Saturday, June 22, 2019: 10:00 am–2:00 pm EST (UTC-04:00)


We have various costs for GUS, including making the NEW WEBSITE!
Please “like” the Global Underscore Facebook page

General Relativity and the Global Underscore

Dear Global Underscore participants,

I would love to share with you an aspect of the practice that is compelling to me.

I always love to tell people about Gravity Probe B... as it relates to the Global Underscore. This is fun and a little bit obtuse, but the relationship is there.

http://en.wikipedia.org/wiki/Gravity_Probe_B

Basically, Stanford University, NASA, and Lockheed Martin worked for years to measure the effects mass has on space according to Einstein's predictions in General Relativity.  The probe launched in April, 2004.

Imagine space is honey and the earth is in the honey of space; imagine there is a mysterious viscosity of space.  As the earth rotates around its axis, the space around it is dragged and warped by the mass of the spinning planet; perhaps the space twirls as honey would, above and below the planet, to make a tapered spindle of twisted space running off some distance in either direction along the axis of rotation.  An imaginary regular frame within space is distorted as the space's frame is dragged and so the phenomena is called "frame dragging".  The mass of the earth drags the frame of space with it.

Scientists collaborated, planning for over 20 years, spending $750 million dollars to measure how the axes of spinning gyroscopes in a probe orbiting the earth pointing to a star would dip and swerve; all of this to see how the gyroscopes would change, to see if they would follow Einstein's predictions.  And they did.  Einstein's ideas about frame dragging were confirmed by the probe's gyroscopes' axes.
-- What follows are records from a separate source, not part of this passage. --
import Summits.HodgeConjecture.HodgeConjecture.Theorems.Ring2WeilCoverageFrameFreePlacementD
import HarnessLib

/-!
# Weil-type family coverage — frame-free placement G: the first Weil-type TENFOLD with `ℚ(√-11)` through a group algebra

research route conditional on HC_CM; not a corollary; Q11.4-sentence-2 already refuted in dim ≥ 3.

Ring 2, WEIL-TYPE FAMILY-COVERAGE CENSUS (`HOME/WEIL-FAMILY-COVERAGE.md` `## b04`, block b04.11 P.S. 2, owner ring2-b04);
seventh part of `Ring2WeilCoverageFrameFreePlacement{,B,…,F}` (imports part D only).  The Schur-index-ONE window for
`K = ℚ(√-11)`: `G = PSL₂(𝔽₁₁)` (order 660), whose two cuspidal characters `η₁, η₂` of degree 5 take the values
`(−1 ± √-11)/2` on the unipotent classes, so the `(η₁ ⊕ η₂)`-isotypic piece of any `G`-curve carries `ℚ(√-11)` through
the central element `x = (Σ_{u_A} g − Σ_{u_B} g)/12` (`x² = −11`).  The RIGID `G`-cover `(0; 3,3,5′)` (genus 45; two
conjugation orbits of generating triples; kit j185907, engine `psl2q.py`, 4861 s) has `m = 2` and `K`-signature `(5,5)` —
as the census's CLASS-NUMBER SIGNATURE LAW predicts (`#u_A = #u_B = 0`, `m = −10 + 4 + 4 + 4 = 2`) — i.e. its `η`-piece
is an abelian TENFOLD OF WEIL TYPE `(5, ℚ(√-11))`, the first such object in the census carried by a curve with `K`
acting through a group algebra; its literal determinant is `det H = −576/161051 = −11·(24/1331)²`, so
`a = 576/11⁵ = 0² + 11·(24/1331)²` is a norm and the piece lies on the SPLIT row `W10.11.1` (THEOREM S1 of the census:
`d = 5` odd leaves `[a] = [det β]` free a priori; here it is trivial).

No `def`, no named fact, no `sorry`; nothing here is a statement about Hodge classes; `HC_CM` is used nowhere.

References: [cite: vanGeemen1994HodgeAV, 5.4 and (5.4.1)]; [cite: NavarroTiep2021, Thm. A1–A2].
-/

noncomputable section

set_option linter.dupNamespace false

open Literature.AlgebraicGeometry.Motives
open Literature.AlgebraicGeometry.VanGeemen1994
open Summit.HodgeConjecture.HodgeConjecture.Ring2.Hypotheses

namespace Summit.HodgeConjecture.HodgeConjecture.Ring2.WeilCoverage

/-- **The rigid `PSL₂(𝔽₁₁)`-curve `(0; 3,3,5′)` (genus 45): its `(η₁ ⊕ η₂)`-piece is a Weil-type TENFOLD with `ℚ(√-11)`,
`K`-signature `(5,5)`, `det H = −576/161051`, `a = 576/11⁵ = 0² + 11·(24/1331)² ∈ Nm(ℚ(√-11)ˣ)`: row `W10.11.1` (split).**
research route conditional on HC_CM; not a corollary; Q11.4-sentence-2 already refuted in dim ≥ 3. [cite: vanGeemen1994HodgeAV, (5.4.1)] -/
theorem tenfold_psl211_335_mk_detH_eq_split :
    (QuotientGroup.mk (Units.mk0 ((-576 : ℚ) / 161051) (by norm_num)) : weilNormResidueGroup 11) =
      splitDiscriminantClass 5 11 := by
  have e : Units.mk0 ((-576 : ℚ) / 161051) (by norm_num) = -(Units.mk0 ((576 : ℚ) / 161051) (by norm_num)) :=
    Units.ext (by norm_num)
  rw [e, mk_neg_eq_splitDiscriminantClass_iff_of_odd (n := 5) (by decide)]
  exact mem_normUnitsSubgroup_of_sq_add_mul_sq _ (0 : ℚ) ((24 : ℚ) / 1331) (by norm_num)

/-- The same class stated positively: `[576/11⁵] = [1]`, i.e. `(−1)⁵·det H` is a norm from `ℚ(√-11)` — the tenfold's
component `(5, ℚ(√-11), [a])` is the one containing the split CM products `E⁵ × E′⁵`.
research route conditional on HC_CM; not a corollary; Q11.4-sentence-2 already refuted in dim ≥ 3. [cite: vanGeemen1994HodgeAV, (5.4.1)] -/
theorem tenfold_psl211_335_a_mem_norm :
    Units.mk0 ((576 : ℚ) / 161051) (by norm_num) ∈ normUnitsSubgroup ℚ (weilField 11) :=
  mem_normUnitsSubgroup_of_sq_add_mul_sq _ (0 : ℚ) ((24 : ℚ) / 1331) (by norm_num)

end Summit.HodgeConjecture.HodgeConjecture.Ring2.WeilCoverage

end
The concept of Simultaneity was a crucial aspect of Einstein's thought experiments at the roots of the General Theory of Relativity.  Whether two events in different places can be said to happen "at the same time" was a question he insisted was crucial and is a question that scientists are still exploring.  Time and space has become spacetime.  In the dance, we deal with the spacetime and understand it intuitively, with our cells, with our nervous systems which is governed by the speed of light and the laws of physics (supposedly).  If you're traveling in a train car and two lightning bolts strike the front and back "at the same time" what does the observer perceive?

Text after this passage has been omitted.